"""
/-! ## §2 A finite collection of lattice maps, one path class for all («extra endomorphism structure») -/

/-- **THE LOCUS OF A FINITE COLLECTION OF LATTICE MAPS `f_m : V₁,ℤ,s₀ → V₂,ℤ,s₀` BECOMING MORPHISMS OF HODGE STRUCTURES ALONG ONE PATH CLASS is ALL of
`S` or FINITE** (e.g. `D₁ = D₂` and the `f_m` generators of a ring of prospective extra endomorphisms: «no loss of generality to consider only a finite
collection … the common stabilizer»): from flat charts of `D₁`, `D₂` alone — it is the simultaneous determination locus of the classes `homClass f_m` in
the constant family `Hom(D₁, D₂)`. [cite: CattaniDeligneKaplan1995, Cor. 1.3 and the remark after Cor. 1.4 (p. 484)] [cite: DeligneHodgeII1971, 1.1.6 and 2.1]
[cite: MoonenOort2013Torelli, §3 Def. 4 and Rem. 5 (arXiv p. 9)] -/
theorem setOf_exists_forall_morphism_eq_univ_or_finite [PreconnectedSpace S] [Finite ι'] (h₁ : D₁.IsLocallyFlatCharted ψ σ)
    (h₂ : D₂.IsLocallyFlatCharted ψ σ) {s₀ : S} (f : ι' → (D₁.VZ.fiber s₀ →ₗ[ℤ] D₂.VZ.fiber s₀)) (hcov : ∀ x : S, ∃ a, x ∈ (ψ a).source)
    (A : ι → ℝ) (hopen : ∀ (i : ι) (A' : ℝ), A i ≤ A' → IsOpen (σ i '' {z : ℂ | A' < z.im}))
    (hcore : ∀ A' : ι → ℝ, (∀ i, A i ≤ A' i) → ∃ K₀ : Set S, IsCompact K₀ ∧ K₀ ∪ ⋃ i, σ i '' {z : ℂ | A' i < z.im} = univ)
    (hcont : ∀ i, ContinuousOn (σ i) {z : ℂ | A i < z.im}) :
    {t : S | ∃ γ : Path.Homotopic.Quotient s₀ t, ∀ m, ∀ q : ℤ,
        ((D₁.hodge t).F q).map ((D₁.homRat D₂ t (D₂.VZ.transport γ ∘ₗ f m ∘ₗ D₁.VZ.transport γ.symm)).baseChange ℂ) ≤ (D₂.hodge t).F q} = univ ∨
      {t : S | ∃ γ : Path.Homotopic.Quotient s₀ t, ∀ m, ∀ q : ℤ,
        ((D₁.hodge t).F q).map ((D₁.homRat D₂ t (D₂.VZ.transport γ ∘ₗ f m ∘ₗ D₁.VZ.transport γ.symm)).baseChange ℂ) ≤ (D₂.hodge t).F q}.Finite := by
  have heq : {t : S | ∃ γ : Path.Homotopic.Quotient s₀ t, ∀ m, ∀ q : ℤ,
      ((D₁.hodge t).F q).map ((D₁.homRat D₂ t (D₂.VZ.transport γ ∘ₗ f m ∘ₗ D₁.VZ.transport γ.symm)).baseChange ℂ) ≤ (D₂.hodge t).F q} =
      {t : S | ∃ γ : Path.Homotopic.Quotient s₀ t,
        ∀ m, (D₁.hom D₂).IsHodgeAt t 0 ((D₁.hom D₂).VZ.transport γ (D₁.homClass D₂ s₀ (f m)))} := by
    ext t
    simp only [mem_setOf_eq, hom_VZ_transport_homClass, isHodgeAt_homClass_iff]
  rw [heq]
  exact simultaneousDeterminationLocus_eq_univ_or_finite (D := fun _ : ι' => D₁.hom D₂) (p := fun _ => 0) (fun _ => h₁.hom h₂)
    (fun _ => by simp) _ hcov A hopen hcore hcont
/-!
# Finite étale coverings of GENUINE smooth-curve data are genuine smooth-curve data ([CombGC] Def. 1.1 (ii))

Mochizuki, *A combinatorial version of the Grothendieck conjecture* [CombGC], Tohoku Math. J. **59**
(2007), Def. 1.1 (ii) p. 6: "a finite étale covering of `G` that arises from an open subgroup of `Π_G`"
is again "of pro-`Σ` PSC-type"; a vertex / edge "determines, UP TO CONJUGATION, a closed subgroup";
Rmk. 1.1.5 p. 8 (genus, Riemann–Hurwitz). [cite: MochizukiCombGC2007, Def 1.1(ii) p.6]
[cite: MochizukiCombGC2007, Rmk 1.1.5 p.8]

PROOF-ONLY file (abc-iut cell, layer L3, [CombGC] non-vacuity programme; seat abc-iut-w5-d195 gen 7,
support brick «SC-GENUINE-COVERING-CLOSED», sequel of `PSCSmoothProperGenuineOrigin.lean`).  The
smooth-CURVE twin of `restrict_smoothProperGenuine`: the GENUINE smooth-curve shape of a datum `G` over a
profinite `Π` —

  one vertex with `Π_v = Π`, no nodes, a pro-`Σ` completion `ι : Γ_{g,r} → Π` of a hyperbolic punctured
  surface group, `genus(v) = g`, a bijection `e : cusps ≃ Fin r`, and the RELAXED cusp clause
  `Π_c = δ_c · closure ι⟨c_{e c}⟩ · δ_c⁻¹` (each cusp group is SOME representative of the conjugacy class
  of the closed cusp inertia group — faithful to Def. 1.1 (ii), and exactly what a covering datum
  produces; the rigid clause `δ_c = 1` of `PSCSmoothCurveShape.lean` is not stable under coverings)

— is CLOSED under the covering functor `G ↦ G_U = G.restrict U` (`PSCCoveringDatum.lean`) for every
open subgroup `U ⊆ Π` of finite index (`restrict_smoothCurveGenuine`).  The level `ι⁻¹(U) ≤ Γ_{g,r}`
is a `Γ_{g',r'}` WITH ITS PERIPHERAL STRUCTURE by the tree's THEOREM
`puncturedSurfaceGroupFiniteIndexSubgroup_holds` (Hoare–Karrass–Solitar / ZVC 4.14.1, abc-iut F-3146,
proved), `U` is its pro-`Σ` completion (`IsProSigmaCompletion.restrict_comp_of_range_eq`), the cusps
`⨆_c U \ Π / Π_c` of `G_U` are the cusps of `Γ_{g',r'}` through the double-coset dictionary
`U \ Π / closure ι⟨c_j⟩ ≅ ι⁻¹U \ Γ_{g,r} / ⟨c_j⟩` (density of `ι(Γ)`:
`exists_mem_doubleCoset_map_of_mem_closure`), the cusp groups of `G_U` are `U`-conjugates of the closed
cusp inertia groups of `Γ_{g',r'}` (`restrict_cuspGp_eq_of_rep`), and the Riemann–Hurwitz genus of
`PSCCoveringDatum.restrictGenus` is `g'` (`hurwitzGenus_eq_of_riemannHurwitz`:
`2g' + r' + 2d = d(2g + r) + 2`).  0 definitions; plain (pro)finite group theory over tree theorems;
nothing here takes a side on [IUTchIII] Cor. 3.12.
-/

noncomputable section
import Mathlib
import Summits.Ventures.HodgeRepro.Tier4.Common.AdelicDefs
import Summits.Ventures.HodgeRepro.Tier4.Line1.TorusBlockScalar
import Summits.Ventures.HodgeRepro.Tier4.Line1.TorusElement
import Summits.Ventures.HodgeRepro.Tier4.Line1.TorusCocompact

/-!
# Tier4/Line4/ReflectionAdapted — the rational unitary reflection in `v + w` on the adapted basis of a torus datum, and
what a torus element commuting with it must be (module 1 of C-L4-CENTRE-ANISO)

Blind re-derivation cell `pub-hodge-repro`, Tier 4 «prove the step» (README §9–§10), seat t4-L4-p2 (prover, LINE L4,
gen 6; cut C-L4-CENTRE-ANISO, self-taken on the empty plate, bus S16394).  Tree path
`lean/Summits/Ventures/HodgeRepro/Tier4/Line4/ReflectionAdapted.lean` (module 1 of 2; the cocompactness theorem is
module 2, `Line4/CentreCocompactAniso`).  Mathlib + the tree only; NO printed input; no instance; the `def`s are the
reflection matrix (adapted basis), its conjugate, its adelic unit and element, and the two line norms.

WHAT THIS PAIR PROVES (module 2 states it).  `centre_cocompact_of_anisotropic (hg : IsGenuineRow W) (hA : IsAnisotropic W) : ∃ L : Set (torusT W),
IsCompact L ∧ Z(𝔸) ⊆ Z(k) · L` — exactly the hypothesis `hZ` of typer-2's `exists_compact_centreFin_mul_of_cocompact`
(CentreCocompact p697526: «the PRINT behind it is the cocompactness of the rational points of the anisotropic torus
`Z = U(1)_{E′/k}` in `Z(𝔸)` (Ono; Godement)»); and `exists_compact_centreFin_mul_of_anisotropic` = the `hZc` binder of
L2-p2's TailSeesawDomain (p719316) by name.  METHOD.  A central `z ∈ T(𝔸)` is `tmat ρ` for a norm-one pair `ρ` of
`E′`-scalars on the two lines `v`, `w` (L1-p5's `exists_pair_of_mem`, TorusCocompact).  The RATIONAL unitary reflection
in `u = v + w` — anisotropic by `hA` (`B(u,u) = B(v,v) + B(w,w)`, `pair_add_self`) — lies in `U(W)(𝔸_k)` (`reflElt`:
`reflAdapted` in the adapted basis `(v, Om v, w, Om w)`, `Om`-linear, `B`-isometric, an involution; the
`isometry_of_blockScalar` template); `z` central commutes with it, and in the adapted basis `bs · R = R · bs` forces the
two scalars of `ρ` to be EQUAL (`eq_of_blockScalar_comm_reflAdapted`: the `(0,2)` and `(1,2)` entries, `2α′/(α+α′)` a unit).
An equal-pair `tmat` is the `E′`-scalar `x·1 + y·Ω` (`tmat_eq_scalar_of_eq`), central by L1-p3's
`mem_center_of_mat_eq_scalar` and in `T′` by L2-p3's `esc_mul_adMat_comm`.  hstab rung (ii) `normOneTorusCocompact d hd`
(L1-p5, a tree theorem) writes `(x, y) = γ · c`, `γ` rational of norm one, `c` in a compact `C₀`; so
`z = torusElt (γ, γ) · torusElt (c, c)`, the first rational and central (`rationalCentreT`), the second in the compact
image `L` of the diagonal pairs over `C₀` under the continuous `torusElt`.

WHAT IS IN THIS MODULE: `reflAdapted`, `reflAdapted_comm_omegaJ`, `reflAdapted_mul_self`, `reflAdapted_isometry`,
`omegaJ_map`, `eq_of_blockScalar_comm_reflAdapted` (generic, over a field); `dataAlpha`, `dataAlpha'`, `reflConj`,
`reflConj_props`, `reflUnit`, `reflUnit_mem`, `reflElt`, `mat_reflElt`, `eq_of_tmat_comm_reflConj`, `tmat_eq_scalar_of_eq`
(on a torus datum of a plane).  READING FOR THE LINE.  The (7b) residual of record lists `hZc` as a print input (lit-5 row I-t4-lit-5-67, Ono/Godement);
on the wall's seesaw plane (anisotropic by SeesawAnisotropic under the dictionary, genuine by
`isGenuineRow_seesawPlane`) it is now a theorem by name — the printed counterpart stays the literature's, nothing of it
is consumed.  Nothing here says anything about the status of the Hodge conjecture for CM abelian varieties, which is
NOT proved; HC_CM is NOT proved by anyone in this repository.
-/

set_option autoImplicit false

noncomputable section

namespace Summit.Ventures.HodgeRepro.Tier4.Line4

open Matrix Summit.Ventures.HodgeRepro.Tier4.Common Summit.Ventures.HodgeRepro.Tier4.Line1
  Summit.Ventures.HodgeRepro.Tier4.Line1.Rot
open scoped Pointwise

section ReflGeneric

variable {k : Type} [Field k]

/-- **the unitary reflection in `v + w` on the adapted basis** `(v, Om v, w, Om w)` of two orthogonal `E′`-lines with
`B`-norms `α = B(v,v)`, `α′ = B(w,w)`: `x ↦ x − 2 h(x, u)/h(u, u) · u` for `u = v + w` reads, on pairs of scalars
`(x₁ + y₁ω, x₂ + y₂ω)`, as `1 − s · [[α, 0, α′, 0], [0, α, 0, α′], [α, 0, α′, 0], [0, α, 0, α′]]`, `s = 2/(α + α′)`. -/
def reflAdapted (α α' : k) : Matrix (Fin 4) (Fin 4) k :=
  Matrix.of ![![1 - 2 * α / (α + α'), 0, -(2 * α' / (α + α')), 0],
    ![0, 1 - 2 * α / (α + α'), 0, -(2 * α' / (α + α'))],
    ![-(2 * α / (α + α')), 0, 1 - 2 * α' / (α + α'), 0],
    ![0, -(2 * α / (α + α')), 0, 1 - 2 * α' / (α + α')]]

/-- the reflection commutes with `diag(J, J)` (it is `E′`-linear). -/
theorem reflAdapted_comm_omegaJ (d α α' : k) :
    reflAdapted α α' * omegaJ d = omegaJ d * reflAdapted α α' := by
  ext i j
  fin_cases i <;> fin_cases j <;> simp [reflAdapted, omegaJ, Matrix.mul_apply, Fin.sum_univ_four] <;> ring

/-- the reflection is an involution. -/
theorem reflAdapted_mul_self (α α' : k) (hs : α + α' ≠ 0) :
    reflAdapted α α' * reflAdapted α α' = 1 := by
  ext i j
  fin_cases i <;> fin_cases j <;>
    simp [reflAdapted, Matrix.mul_apply, Fin.sum_univ_four] <;>
    field_simp <;> ring

/-- the reflection is an isometry of the Gram matrix `diag(α, dα, α′, dα′)`. -/
theorem reflAdapted_isometry (d α α' : k) (hs : α + α' ≠ 0) :
    (reflAdapted α α')ᵀ * Matrix.diagonal ![α, d * α, α', d * α'] * reflAdapted α α' =
      Matrix.diagonal ![α, d * α, α', d * α'] := by
  ext i j
  fin_cases i <;> fin_cases j <;>
    simp [reflAdapted, Matrix.mul_apply, Fin.sum_univ_four, Matrix.diagonal, Matrix.transpose_apply] <;>
    field_simp <;> ring

/-- `omegaJ` transports along a ring homomorphism. -/
theorem omegaJ_map {R : Type} [CommRing R] (ι : k →+* R) (d : k) : (omegaJ d).map ι = omegaJ (ι d) := by
  ext i j
  fin_cases i <;> fin_cases j <;> simp [omegaJ]

/-- **a block scalar commuting with the reflection has EQUAL scalars**: from the `(0,2)` and `(1,2)` entries of
`bs · R = R · bs`, `(2α′/(α+α′)) · (x − x′) = 0` and `(2α′/(α+α′)) · (y − y′) = 0`, and `2α′/(α+α′)` is a unit of `R`
(the image of a non-zero element of `k`). -/
theorem eq_of_blockScalar_comm_reflAdapted [CharZero k] {R : Type} [CommRing R] (ι : k →+* R) (d α α' : k)
    (hα' : α' ≠ 0) (hs : α + α' ≠ 0) (x y x' y' : R)
    (h : blockScalar (ι d) x y x' y' * (reflAdapted α α').map ι =
      (reflAdapted α α').map ι * blockScalar (ι d) x y x' y') :
    x = x' ∧ y = y' := by
  have ht : (2 * α' / (α + α')) ≠ 0 := by
    apply div_ne_zero _ hs
    exact mul_ne_zero two_ne_zero hα'
  have h1 : ι (2 * α' / (α + α'))⁻¹ * ι (2 * α' / (α + α')) = 1 := by
    rw [← map_mul, inv_mul_cancel₀ ht, map_one]
  have hunit : ∀ u u' : R, ι (2 * α' / (α + α')) * u = ι (2 * α' / (α + α')) * u' → u = u' := by
    intro u u' huu
    calc u = (ι (2 * α' / (α + α'))⁻¹ * ι (2 * α' / (α + α'))) * u := by rw [h1, one_mul]
      _ = ι (2 * α' / (α + α'))⁻¹ * (ι (2 * α' / (α + α')) * u) := by rw [mul_assoc]
      _ = ι (2 * α' / (α + α'))⁻¹ * (ι (2 * α' / (α + α')) * u') := by rw [huu]
      _ = (ι (2 * α' / (α + α'))⁻¹ * ι (2 * α' / (α + α'))) * u' := by rw [mul_assoc]
      _ = u' := by rw [h1, one_mul]
  have h02 := congrFun (congrFun h 0) 2
  have h12 := congrFun (congrFun h 1) 2
  simp [blockScalar, reflAdapted, Matrix.mul_apply, Fin.sum_univ_four, Matrix.map_apply] at h02 h12
  refine ⟨hunit _ _ ?_, hunit _ _ ?_⟩
  · linear_combination h02
  · linear_combination h12

end ReflGeneric

section ReflData

variable {k : Type} [Field k] [NumberField k] {W : PlaneData k}

/-- the `B`-norm `α = B(v, v)` of the first line vector of the data -/
abbrev dataAlpha (D : TorusData k) : k := D.v ⬝ᵥ (D.B *ᵥ D.v)

/-- the `B`-norm `α′ = B(w, w)` of the second line vector of the data -/
abbrev dataAlpha' (D : TorusData k) : k := D.w ⬝ᵥ (D.B *ᵥ D.w)

/-- **the reflection in `v + w` on the data, over `𝔸_k`, in the conjugated form** `S · R · S⁻¹` -/
def reflConj (D : TorusData k) : M4 k :=
  D.S.map (algebraMap k (Ad k)) * (reflAdapted (dataAlpha D) (dataAlpha' D)).map (algebraMap k (Ad k)) *
    (D.S⁻¹).map (algebraMap k (Ad k))

/-- the three invariance properties of the conjugated reflection (column picture): `Om`-commutation, `B`-isometry,
involution — the `isometry_of_blockScalar` template with `blockScalar` replaced by `reflAdapted`. -/
theorem reflConj_props (D : TorusData k) (hs : dataAlpha D + dataAlpha' D ≠ 0) :
    reflConj D * D.Om.map (algebraMap k (Ad k)) = D.Om.map (algebraMap k (Ad k)) * reflConj D ∧
    (reflConj D)ᵀ * D.B.map (algebraMap k (Ad k)) * reflConj D = D.B.map (algebraMap k (Ad k)) ∧
    reflConj D * reflConj D = 1 := by
  obtain ⟨hRR, hRR', hOmR, -, hGR', -, -, -⟩ := D.setup (algebraMap k (Ad k))
  set ι := algebraMap k (Ad k) with hι
  set SR : M4 k := D.S.map ι with hSR
  set SR' : M4 k := (D.S⁻¹).map ι with hSR'
  set Rm : M4 k := (reflAdapted (dataAlpha D) (dataAlpha' D)).map ι with hRm
  have hOm' : D.Om.map ι = SR * omegaJ (ι D.d) * SR' := by
    rw [← hOmR, Matrix.mul_assoc, hRR, Matrix.mul_one]
  have hB' : D.B.map ι = SR'ᵀ * Matrix.diagonal ![ι (dataAlpha D), ι D.d * ι (dataAlpha D), ι (dataAlpha' D), ι D.d * ι (dataAlpha' D)] * SR' := by
    rw [← hGR']
    calc D.B.map ι = (SR'ᵀ * SRᵀ) * D.B.map ι * (SR * SR') := by
          rw [← Matrix.transpose_mul, hRR, Matrix.transpose_one, Matrix.one_mul, Matrix.mul_one]
      _ = SR'ᵀ * (SRᵀ * D.B.map ι * SR) * SR' := by simp only [Matrix.mul_assoc]
  have h1 : SRᵀ * SR'ᵀ = 1 := by rw [← Matrix.transpose_mul, hRR', Matrix.transpose_one]
  -- the adapted identities, transported along `ι`
  have hRO : Rm * omegaJ (ι D.d) = omegaJ (ι D.d) * Rm := by
    rw [hRm, ← omegaJ_map ι D.d, ← Matrix.map_mul, ← Matrix.map_mul, reflAdapted_comm_omegaJ]
  have hRR2 : Rm * Rm = 1 := by
    rw [hRm, ← Matrix.map_mul, reflAdapted_mul_self _ _ hs, Matrix.map_one ι (map_zero ι) (map_one ι)]
  have hRG : Rmᵀ * Matrix.diagonal ![ι (dataAlpha D), ι D.d * ι (dataAlpha D), ι (dataAlpha' D), ι D.d * ι (dataAlpha' D)] * Rm =
      Matrix.diagonal ![ι (dataAlpha D), ι D.d * ι (dataAlpha D), ι (dataAlpha' D), ι D.d * ι (dataAlpha' D)] := by
    have hdiag : Matrix.diagonal ![ι (dataAlpha D), ι D.d * ι (dataAlpha D), ι (dataAlpha' D), ι D.d * ι (dataAlpha' D)] =
        (Matrix.diagonal ![dataAlpha D, D.d * dataAlpha D, dataAlpha' D, D.d * dataAlpha' D]).map ι := by
      rw [Matrix.diagonal_map (map_zero ι)]
      congr 1
      funext i
      fin_cases i <;> simp
    rw [hdiag, hRm, ← Matrix.transpose_map, ← Matrix.map_mul, ← Matrix.map_mul, reflAdapted_isometry _ _ _ hs]
  refine ⟨?_, ?_, ?_⟩
  · calc SR * Rm * SR' * D.Om.map ι = SR * Rm * (SR' * SR) * omegaJ (ι D.d) * SR' := by
          rw [hOm']; simp only [Matrix.mul_assoc]
      _ = SR * (Rm * omegaJ (ι D.d)) * SR' := by rw [hRR', Matrix.mul_one]; simp only [Matrix.mul_assoc]
      _ = SR * (omegaJ (ι D.d) * Rm) * SR' := by rw [hRO]
      _ = SR * omegaJ (ι D.d) * (SR' * SR) * Rm * SR' := by rw [hRR', Matrix.mul_one]; simp only [Matrix.mul_assoc]
      _ = D.Om.map ι * (SR * Rm * SR') := by rw [hOm']; simp only [Matrix.mul_assoc]
  · calc (SR * Rm * SR')ᵀ * D.B.map ι * (SR * Rm * SR')
        = SR'ᵀ * Rmᵀ * (SRᵀ * SR'ᵀ) * Matrix.diagonal ![ι (dataAlpha D), ι D.d * ι (dataAlpha D), ι (dataAlpha' D), ι D.d * ι (dataAlpha' D)] *
            (SR' * SR) * Rm * SR' := by
          rw [hB', Matrix.transpose_mul, Matrix.transpose_mul]; simp only [Matrix.mul_assoc]
      _ = SR'ᵀ * (Rmᵀ * Matrix.diagonal ![ι (dataAlpha D), ι D.d * ι (dataAlpha D), ι (dataAlpha' D), ι D.d * ι (dataAlpha' D)] * Rm) * SR' := by
          rw [h1, hRR', Matrix.mul_one, Matrix.mul_one]
          simp only [Matrix.mul_assoc]
      _ = D.B.map ι := by rw [hRG, hB']
  · calc SR * Rm * SR' * (SR * Rm * SR') = SR * Rm * (SR' * SR) * Rm * SR' := by simp only [Matrix.mul_assoc]
      _ = SR * (Rm * Rm) * SR' := by rw [hRR', Matrix.mul_one]; simp only [Matrix.mul_assoc]
      _ = 1 := by rw [hRR2, Matrix.mul_one, hRR]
"""
#### [TASK PROMPT]
From the preceding records, count the lines where "pairs" occurs and reply with the number only.

#### [FINISHED EXERCISE]
2